But time and again, Apple releases products which are initially unnecessary, but eventually become indispensable.
Over the past few months, I watched as Apple released a highly limited product called the iPad, much like the very limited iPhone and the iPod when those products were first released. As always, the skeptics, myself included focused on the limitations. But over time, something else happened. The products became useful.
The users of the iPad for example, began to devise their own solutions to the limitations. The first was the iPad printing solution: photocopy the entire iPad. Obviously it was a joke, but certainly, it was a different solution to a problem. While everyone was thinking of printing to a cloud, USB transfer, or emailing, someone thought about things in a different way. Then of course came other solutions: camera card reader kits, iPad stands, etc.

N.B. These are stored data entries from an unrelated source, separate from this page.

import Mathlib.LinearAlgebra.Span.Basic
import Literature.Computability.AlgebraicComplexity.ArithCircuit
import Literature.Computability.AlgebraicComplexity.CircuitDepth
import HarnessLib

/-!
# Gate-by-gate semantics of arithmetic circuits: values, product-depths, operands

(Model: `Literature.Computability.AlgebraicComplexity.ArithCircuit`, Bürgisser 2000, Def. 2.1;
product-depth: Limaye–Srinivasan–Tavenas, J. ACM 72 (2025), Art. 26, §1.)

The tree's circuit semantics `ArithCircuit.gateValues` and depth lists `ArithCircuit.gateWDepths`
are *total left folds* over the gate list. For arguments that proceed gate by gate (such as the
rank-measure induction of LST 2025, §5, which we run directly on the values of the gates) one
needs the per-gate form of these folds:

* `gateVal P i` / `gatePD P i` — the value and the product-depth of gate `i` (junk `0` out of
  range), and `opVal P i u` / `opPD P i u` — the value and product-depth of an operand `u` *as seen
  by gate `i`* (a reference `gate j` reads gate `j` if `j < i` and the junk value `0` otherwise);
* `gateVal_of_prod`, `gateVal_of_sum` — gate `i` computes the product / weighted sum of the values
  of its operands; `opPD_succ_le_gatePD_of_prod`, `opPD_le_gatePD_of_sum` — a product gate has
  product-depth one more than each operand, a sum gate at least that of each operand;
* `eval_eq_opVal_output`, `productDepth_eq_opPD_output` — the circuit's output and product-depth
  in the same terms;
* `gateVal_mem_span_spanFamily` — **sum closure**: the value of every gate is a `k`-linear
  combination of the values of the *product* gates of at most the same product-depth, of the
  variables, and of `1` (a sum gate is a linear combination of its operands; iterate).

Everything is proved from the definitions (prefix lemmas `gateValues_take_eq_take`,
`gateWDepths_take_eq_take` for the folds); no named facts. The circuit is called `P` throughout
(`C` is `MvPolynomial.C`).

## Duplicates elsewhere in the tree (librarian item)

The value-side of this file duplicates, over the SAME trunk model (`ArithCircuit.gateValues`,
`Gate k σ`, `Operand k σ`), the `Semantics` section of
`Literature/Barriers/ValiantsHypothesis/MonotoneGapParseTrees.lean` (namespace
`Literature.Barriers.ValiantsHypothesis.JerrumSnir`, ll. 130–200): `JerrumSnir.gateVal` =
`gateVal` (there on a gate list `gs`, here on `P.gates`), `JerrumSnir.opVal` = `opVal` with its
unfolding lemmas `opVal_var` / `opVal_const` / `opVal_gate`, `JerrumSnir.gateValues_take` =
`gateValues_take_eq_take` (here without the hypothesis `j ≤ gs.length`),
`JerrumSnir.gateVal_eq_eval` = `gateValues_getElem?` / `gateVal_of_prod` / `gateVal_of_sum`,
`JerrumSnir.gateVal_of_none` = `gateVal_of_le`. A trunk file must not import a `Barriers/`
lower-bound file, so THIS file is the survivor; librarian item: make `MonotoneGapParseTrees.lean`
import `CircuitGateSemantics` and drop its `Semantics` section (the definitions are literally
identical modulo `P.gates` vs `gs`, so the refactor is mechanical). The depth side (`gatePD`,
`opPD`, `gateWDepths_*`) and the sum-closure lemma have no counterpart there.

## References

* P. Bürgisser, *Completeness and Reduction in Algebraic Complexity Theory*, Springer 2000,
  Def. 2.1 (straight-line programs).
* N. Limaye, S. Srinivasan, S. Tavenas, J. ACM 72 (2025), Art. 26, §1–§2 (product-depth), §7,
  proof of Lemma 19, eq. (1) (a gate of product-depth `Δ` is a sum of products of gates of
  smaller product-depth).
-/

noncomputable section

Apple is well known, not for inventing, but innovating based on existing technology and implementing it in a more user-friendly way. Steve Jobs is the master of picking the right technologies to use; thinking about things differently. However, without existing and new cutting edge technology to feed on, Apple would never be able to innovate. If things remained stagnant, like their closed ecosystem, how would new features come into being?
Apple's solution: Deprivation.
Just like how they omitted arrow keys on the Mac, the floppy on the iMac, the physical keyboard on the iPhone, and the USB on the iPad, I suspect that Apple intentionally cripples their products to stimulate new ways of looking at old problems. By re-framing the problem, new innovative solutions emerge, which Apple would eventually natively support.
Apple is indulging in creative destruction. It wipes the slate clean and forces new perspectives by routinely killing old solutions which once worked, but now, as Steve Jobs would say, "suck."
In my freshman year of college, my math professor told me, as part of a job application, he was required to learn an entire book on aeronautic engineering in a week, pass a test on it, and then he was told to come up with a solution which did not use any of the concepts he was required to learn.
Perhaps that is the real step forward for our world. What if in an effort to solve other problems, we simply deprived ourselves of some peripheral tools? In trying to solve our traffic problems, we said, "No new roads will be built." Could we think differently then? In trying to solve our security problems, we said, "No additional troops."
Maybe to truly unleash our potential, we must deprive ourselves, step out of the comfort zone, so that we are forced to innovate.